New Orleans-Though fluoroquinolones remain mainstays for treating infectious keratitis, new medical therapies are emerging, said Eduardo C. Alfonso, MD.

“For bacterial keratitis, fluoroquinolones will continue to be developed into antibiotics that we will use with fortifications, in increasing concentrations of other antibiotics,” said Dr. Alfonso, professor and chairman, Bascom Palmer Eye Institute, University of Miami Miller School of Medicine, Miami.

Fortifications expand the toxicity of the floroquinolones, which, he said, is the most powerful group of antibiotics developed in medicine.

“For the eye, they have been wonderful, especially in regard to the fourth-generation fluoroquinolones in treating bacterial keratitis,” he said.

These include moxifloxacin, gatifloxacin, and besifloxacin.

Moxifloxacin, he said, has the best cure rate, and is better against Gram positives, whereas gatifloxacin is better against the Gram negatives. Besifloxacin is the newest, with no systemic use, and is more active than other fluoroquinolones versus resistant organisms.

Although still rare compared with bacterial keratitis, fungal keratitis cases cannot be overlooked, he said.
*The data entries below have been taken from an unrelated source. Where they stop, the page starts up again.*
import Summits.BirchSwinnertonDyer.BirchSwinnertonDyer.Theorems.ByReductionTypeAtTwoOrdKatoHalfAtTwoIsoPosDiscEpsilonDefs
import Summits.BirchSwinnertonDyer.BirchSwinnertonDyer.Theorems.ByReductionTypeAtTwoAdditiveKatoFineConjAPointFieldI
import HarnessLib

/-!
# Route ByReductionTypeAtTwo, crux `OrdKatoHalfAtTwoIso` (stmt-BirchSwinnertonDyer-19573), child PAIR
# `OrdKatoFineZetaAtTwoResidue` (stmt-BirchSwinnertonDyer-24097), line `steinberg-fibre-at-two`: Q⁺ (Coates–Sujatha (A) at `2` on the
# cell [`ρ̄₂` onto ∧ `0 < Δ`]) from Iwasawa's `μ₂ = 0` on the SMALL carrier `ℚ(P, √−1)` — the cubic `2`-torsion point field with `√−1`
# adjoined (degree `6`) — instead of Iw⁺'s dodecic `ℚ(W[2], √−1)` (theorems only)

Seat `cruxlead-stmt-BirchSwinnertonDyer-19573` g7 (LEAD PROVER, MODE LINE; HOME `run/shared/lean/pub/bsd-2adic/`; crux-triage r1-2
s81 «smaller carrier `ℚ(e₁, i)`», lead g6 HANDOFF typer ask). HONEST FRAMING (cell bsd-2adic): BSD is not proved by any of this; the
crux, its PAIR child 24097 and Q⁺ are NOT proved here; THEOREMS ONLY, each CONDITIONAL on the PRINT facts it names (`hLim2` = Lim 2017
Thm. 3.5 with Lemma 3.2 at `p = 2`; `hFuk` = Fukuda 1994 Thm. 1 (2)) and on the displayed classical `μ₂ = 0` input. No definition, no
`sorry`, nothing asserted.

WHY. Skeleton v15's displayed supply road for the research stub Q⁺ (`FineSelmerConjATwoOrdPosDisc`) is lead g6's
`fineSelmerConjATwoOrdPosDisc_of_lim_of_classicalMu` over addL2x's `conjA_two_of_classicalMu_divisionField_two_adjoin_I`: the carrier
of the classical `μ₂ = 0` input (Iw⁺, `ClassicalMuTwoDivisionFieldAdjoinIOrdPosDisc`) is `ℚ(W[2], √−1)`, of degree `12` on the cell. The
Lim@2 fact's scope rider (`FineSelmerClassGroupCriterion.lean` :448–461) names the honest SMALL witness «`L := ℚ(e₁, i) ≤ ℚ(E[4])`
(index `2^{k−1}`; totally imaginary)», and addL2x GEN 9 supplied it for every curve (`AddKatoTwo.conjA_two_of_classicalMu_pointField_adjoin_I`,
`…_of_fukudaCertificate_pointField_adjoin_I`: `ℚ(P, i) ≤ ℚ(E[4])` with `2`-power index for every non-zero `P ∈ E[2]`). This file is
the cell-level door: Q⁺ follows from `μ₂ = 0` for the cyclotomic `ℤ₂`-extensions of the sextic CM-like field `ℚ(P, i)` at ONE
non-zero `2`-torsion point `P` of each cell curve (on the cell `ℚ(P)` is a totally real non-Galois cubic, `ℚ(P, i)` its totally
imaginary quadratic extension) — per curve, from TWO class groups of degree-`6·2ⁿ` fields (Fukuda) instead of degree-`12·2ⁿ` ones.

* `fineSelmerConjATwoOrdPosDisc_of_lim_of_classicalMu_pointField_adjoin_I` — Q⁺ ⟸ Lim@2 + «∀ cell `W` ∃ `P ≠ 0` in `W[2]`, `i² = −1`:
  `μ₂ = 0` along every cyclotomic `ℤ₂`-extension of `ℚ(P, i)`»;
* `fineSelmerConjATwoOrdPosDisc_of_lim_of_fukudaCertificate_pointField_adjoin_I` — Q⁺ ⟸ Lim@2 + Fukuda 1994 Thm. 1 (2) + per-curve
  two-layer class-group certificates on `ℚ(P, i)`;
(The per-curve instance is addL2x's `AddKatoTwo.conjA_two_of_classicalMu_pointField_adjoin_I` itself — not restated.)

References: [Lim2017FineSelmer] §3 Thm. 3.5, Lemma 3.2; [CoatesSujatha2005] Conj. A, Thm. 3.4; [Fukuda1994] Thm. 1 (2), p. 264;
[Iwasawa1973MuInvariants] §1; tree p699544 (`…PosDiscEpsilonDefs`), `…AdditiveKatoFineConjAPointFieldI` (addL2x GEN 9).
-/

set_option autoImplicit false
set_option linter.dupNamespace false

noncomputable section

open scoped Classical
open WeierstrassCurve Field
open Literature.NumberTheory.EllipticCurves Literature.NumberTheory.EllipticCurves.Rank1Residual
open Literature.NumberTheory.IwasawaTheory
open Summit.BirchSwinnertonDyer.BirchSwinnertonDyer.Theorems.AddKatoTwo

namespace Summit.BirchSwinnertonDyer.BirchSwinnertonDyer.Theorems.SteinbergFibreAtTwo

/-- **Q⁺ `FineSelmerConjATwoOrdPosDisc` from Lim@2 and Iwasawa's `μ₂ = 0` on the SMALL carrier**: for every curve of the cell [non-CM,
analytic rank `0`, good ordinary at `2`, `ρ̄₂` onto, `0 < Δ`] SOME non-zero `P ∈ W[2]` and SOME `i` with `i² = −1` such that every
cyclotomic `ℤ₂`-extension of `ℚ(P, i)` (degree `6`, totally imaginary) has classical `μ = 0`. Carrier hypotheses of Lim's theorem are
discharged by addL2x GEN 9. CONDITIONAL on `hLim2` (print) and the displayed `μ₂ = 0` input (Iwasawa's conjecture on a non-abelian
family — OPEN); nothing closed. [cite: Lim2017FineSelmer, §3 Thm. 3.5 and Lemma 3.2] [cite: CoatesSujatha2005, Conj. A and Thm. 3.4]
[cite: Iwasawa1973MuInvariants, §1 (shape only)] -/
theorem fineSelmerConjATwoOrdPosDisc_of_lim_of_classicalMu_pointField_adjoin_I
    (hLim2 : Lim2017.thm35_at_two_fineSelmerDual_moduleFinite_of_classicalMuVanishes_of_le_divisionField_four)
    (hIw : ∀ (W : WeierstrassCurve ℚ) [W.IsElliptic] [W.IsGloballyMinimal], ¬ W.HasCM → W.analyticRank = 0 →
      GoodOrd W 2 → W.HasSurjectiveModNGaloisRep 2 → 0 < W.Δ →
      ∃ (P : geomTorsion W 2) (i : AlgebraicClosure ℚ), P ≠ 0 ∧ i ^ 2 = -1 ∧
        ∀ κL : ZpExtension
            ↥(IntermediateField.fixedField (MulAction.stabilizer (absoluteGaloisGroup ℚ) P) ⊔ IntermediateField.adjoin ℚ {i}) 2,
          κL.IsCyclotomic → ClassicalMuVanishes κL) :
    FineSelmerConjATwoOrdPosDisc := by
  intro W _ _ hcm hr hgo h2 hΔ κ hκ
  obtain ⟨P, i, hP, hi, hμ⟩ := hIw W hcm hr hgo h2 hΔ
  exact conjA_two_of_classicalMu_pointField_adjoin_I hLim2 W hP hi hμ κ hκ

/-- **Q⁺ from Lim@2, Fukuda 1994 Thm. 1 (2) and per-curve TWO-LAYER CLASS-GROUP CERTIFICATES on the small carrier**: for every curve of
the cell SOME non-zero `P ∈ W[2]`, SOME `i` (`i² = −1`) and a layer `n₀` such that every cyclotomic `ℤ₂`-tower of `ℚ(P, i)` is totally
ramified from `n₀` with equal `2`-ranks of the class groups at layers `n₀`, `n₀ + 1` (degrees `6·2^{n₀}` / `12·2^{n₀}`). CONDITIONAL on
`hLim2`, `hFuk` (print) and the certificates (decidable data, one pair of class groups per curve — kit/eng work, e.g. `bnfinit`
+ `bnfcertify`); nothing closed; the `∀ W` makes it a supply road, not a proof. [cite: Fukuda1994, Thm. 1 (2), p. 264]
[cite: Lim2017FineSelmer, §3 Thm. 3.5 and Lemma 3.2] [cite: CoatesSujatha2005, statement (A)] -/
theorem fineSelmerConjATwoOrdPosDisc_of_lim_of_fukudaCertificate_pointField_adjoin_I
    (hLim2 : Lim2017.thm35_at_two_fineSelmerDual_moduleFinite_of_classicalMuVanishes_of_le_divisionField_four)
    (hFuk : fukuda1994_thm1_classGroupPRank_const_of_succ_eq)
    (hcert : ∀ (W : WeierstrassCurve ℚ) [W.IsElliptic] [W.IsGloballyMinimal], ¬ W.HasCM → W.analyticRank = 0 →
      GoodOrd W 2 → W.HasSurjectiveModNGaloisRep 2 → 0 < W.Δ →
      ∃ (P : geomTorsion W 2) (i : AlgebraicClosure ℚ) (n₀ : ℕ), P ≠ 0 ∧ i ^ 2 = -1 ∧
        ∀ κL : ZpExtension
            ↥(IntermediateField.fixedField (MulAction.stabilizer (absoluteGaloisGroup ℚ) P) ⊔ IntermediateField.adjoin ℚ {i}) 2,
          κL.IsCyclotomic → TotallyRamifiedFrom κL n₀ ∧ classGroupPRank κL (n₀ + 1) = classGroupPRank κL n₀) :
    FineSelmerConjATwoOrdPosDisc := by
  intro W _ _ hcm hr hgo h2 hΔ κ hκ
  obtain ⟨P, i, n₀, hP, hi, hc⟩ := hcert W hcm hr hgo h2 hΔ
  exact conjA_two_of_fukudaCertificate_pointField_adjoin_I hLim2 hFuk W hP hi n₀ hc κ hκ

end Summit.BirchSwinnertonDyer.BirchSwinnertonDyer.Theorems.SteinbergFibreAtTwo

end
In the realm of fungal keratitis and Acanthamoeba keratitis, Dr. Alfonso said he believes molecular diagnosis will target therapy more precisely, as crosslinking holds great promise.

For fungal keratitis, several antifungal agents are available: commercially prepared natamycin, extemporaneously prepared voriconazole, amphotericin, fluconazole, itraconazole, caspofungin, and posaconazole.

A future treatment being developed is mycotoxin inhibition, Dr. Alfonso added.